The visual map helps them decide whether to do surgery on patients who are no longer helped by medication. In 25 cases in which surgery was performed, Kuhl said that 20 showed an "excellent outcome with the disappearance of seizures" and no apparent adverse effects.

There is also the suggestion, says Kuhl, that PET has diagnostic potential for Huntington's Disease, a hereditary affliction that strikes in the late 30s, with a subsequent deterioration of mind and body.

In patients with early symptoms, the PET picks up signs of abnormal activity in a portion of the brain thought to be associated with the disease. The PET may find similiar activity in patients at risk of developing the disease before any symptoms have shown up. It will take long-term followup to see how accurate the signals are.

In the future, doctors also plan to use PET to develop better drug treatments for patients with brain disorders, tagging medications with radioactive tracers to discover where in the brain the drug is most active.
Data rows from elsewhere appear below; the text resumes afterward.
import Summits.Ventures.CertifiedManyBodySolver.Certificates.EmeryCu4O8_kry_Hg1223IP_c2lh_s9x10_S0
import HarnessLib

/-!
# KLDL-R certificate: an exact cluster vector of the open `Cu₄O₈` block (Hg1223IP three-band corner `c2lh`, sector `(9,10)`, `N = 19`) — part S1 (kernel traces of atom classes [0, 1, 3])

HONEST FRAMING: certified energy-window bookkeeping (a hypothesis-free UPPER bound on the three-band ground-state energy density at
`ρ = 19/16` from ONE explicit cluster vector, Ruelle's cluster variational principle as typed in `EmeryThreeBandBlock2x2RayleighCap`);
not a superconductivity verdict; no number of record at an anchor moves. WHAT-THIS-IS-NOT: a floor; a phase word.

The vector: the integer-rounded (scale `2^16`) lowest eigenvector of `h(θ) = Σ_a θ_a h^G_a` (`h^G_a = hubbardOpenBoxGP 1 12 (cu4o8Tau a) (cu4o8Ups a) (cu4o8Nu a)`)
on the spin sector `(9,10)` of the twelve physical sites of the open `2×2`-cell block (dimension 14520; 4000 nonzero coefficients — TRUNCATED to the 4000 largest-modulus coefficients of the rounded eigenvector (a valid trial vector; exact Rayleigh quotient 35.234426 vs eigenvalue 35.172015 eV/cluster)), at the coupling vector
`θ = ['29/25', '29/25', '29/25', '29/25', '-19/25', '-19/25', '-19/25', '-19/25', '123/100', '0', '0', '221/25', '531/100', '531/100']` (Hg1223IP corner `c2lh` of `BLOCK-TABLES-La214v123_v1` = (t_pd ×4, −t_pp ×4, Δ_pd, ε_px, ε_py, U_d, U_px, U_py), cuprate signs),
stored as a `CoefTree` (search tree over occupation codes, `HubbardOpenBoxCodedRayleigh`). Norm `NN = 4277908956`; the fourteen EXACT integer traces
`S_a = NN·⟨unit, h^G_a unit⟩ = [-9352005950, -5491275720, -9352792522, -5503655238, 2825368780, 4578571638, 2103477704, 2828973708, 19033056830, 31124162593, 31123050741, 2444654208, 14081037450, 14080094111]` (float eigenvalue 35.172015187 eV/cluster; exact Rayleigh quotient 35.234426284; cap 2.2021516 eV/site = 8.808607 eV/CuO₂).
Parts: S0 = the tree + search-tree order / norm / particle number (kernel); S1–S3 = the fourteen traces `CoefTree.sApp` over the hop-list oracles `cu4o8ClusterF a` (kernel, `decide +kernel`);
F = the assembled table and the consequences (`emeryEnergyDensity_le_of_cu4o8Tree`: for EVERY `θ'`, `e_Emery(θ', 19/16) ≤ (1/16)·Σ_a θ'_a·S_a/NN`; the corner number; the `hT` trace rows,
unit norm and particle number for the `T > 0` Rayleigh-family floor `le_emeryCellPressure_of_rayleighFamily` / `Downfold/EmeryThermalSeam`).
Generator: HOME/hubbard-box-p2/code/rayleigh/ (kit job ray_main.py: scipy eigsh + exact integer forms; emit_kry.py), hubbard-box-p2 g15.
[cite: Ruelle1969, §3.3] [cite: Emery1987, eq. (1)] [cite: LinGubernatis1993, §II]
-/

noncomputable section

namespace Summit.Ventures.CertifiedManyBodySolver.Certificates

open Matrix Literature.MathematicalPhysics.QuantumLattice OccupationCode OccupationCode.CoefTree ClusterLowerBound InfVolFermionState HubbardWave0

/-- The exact trace of atom class `0` (kernel). [cite: Ruelle1969, §3.3] -/
theorem kry_Hg1223IP_c2lh_s9x10_sApp0 : kry_Hg1223IP_c2lh_s9x10.sApp (cu4o8ClusterF 0) = -9352005950 := by decide +kernel

/-- The exact trace of atom class `1` (kernel). [cite: Ruelle1969, §3.3] -/
theorem kry_Hg1223IP_c2lh_s9x10_sApp1 : kry_Hg1223IP_c2lh_s9x10.sApp (cu4o8ClusterF 1) = -5491275720 := by decide +kernel

/-- The exact trace of atom class `3` (kernel). [cite: Ruelle1969, §3.3] -/
theorem kry_Hg1223IP_c2lh_s9x10_sApp3 : kry_Hg1223IP_c2lh_s9x10.sApp (cu4o8ClusterF 3) = -5503655238 := by decide +kernel

end Summit.Ventures.CertifiedManyBodySolver.Certificates

end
Because the process is expensive, time-consuming and limited by the need for a cyclotron to generate radio-isotopes, PET is available now to only a select group of scientists around the world as a research tool. A single PET scan can cost upward of $2,000.

PET researchers at UCLA, Johns Hopkins University and other institutions hope to spin off a less costly technique called "single photon emission computed tomography" or SPECT, which uses commercially available radio-isotopes and could be installed in facilities that have no access to a cyclotron.

Instead of measuring energy metabolism, SPECT maps blood flow, which also goes up in areas of the brain that are active, explains Kuhl.

Improving the PET itself, scientists have also sought to overcome the drawbacks of the commonly used radioactive sugar approach, which provides only a slow-exposure picture of average brain activity over a half-hour period. They would like to have something more on the order of a series of snapshots, showing the moment-to-moment activity that accompanies individual thoughts.

With on-site cyclotrons (NIH expects to have one installed by 1984), PET researchers are already taking advantage of faster-acting radio-isotopes which, combined with the latest machines, can produce pictures of a minute or less of brain activity.

"Imagine how lightning-fast your mind must change from one type of mental activity to another," said Dr. Herbert Meltzer of the University of Chicago School of Medicine. With the faster machinery, he said, "we have a better chance to see a signal from disturbed mental functioning or in response to a stimulus."

"Ideally," he said, "we would eventually like to do a moving picture."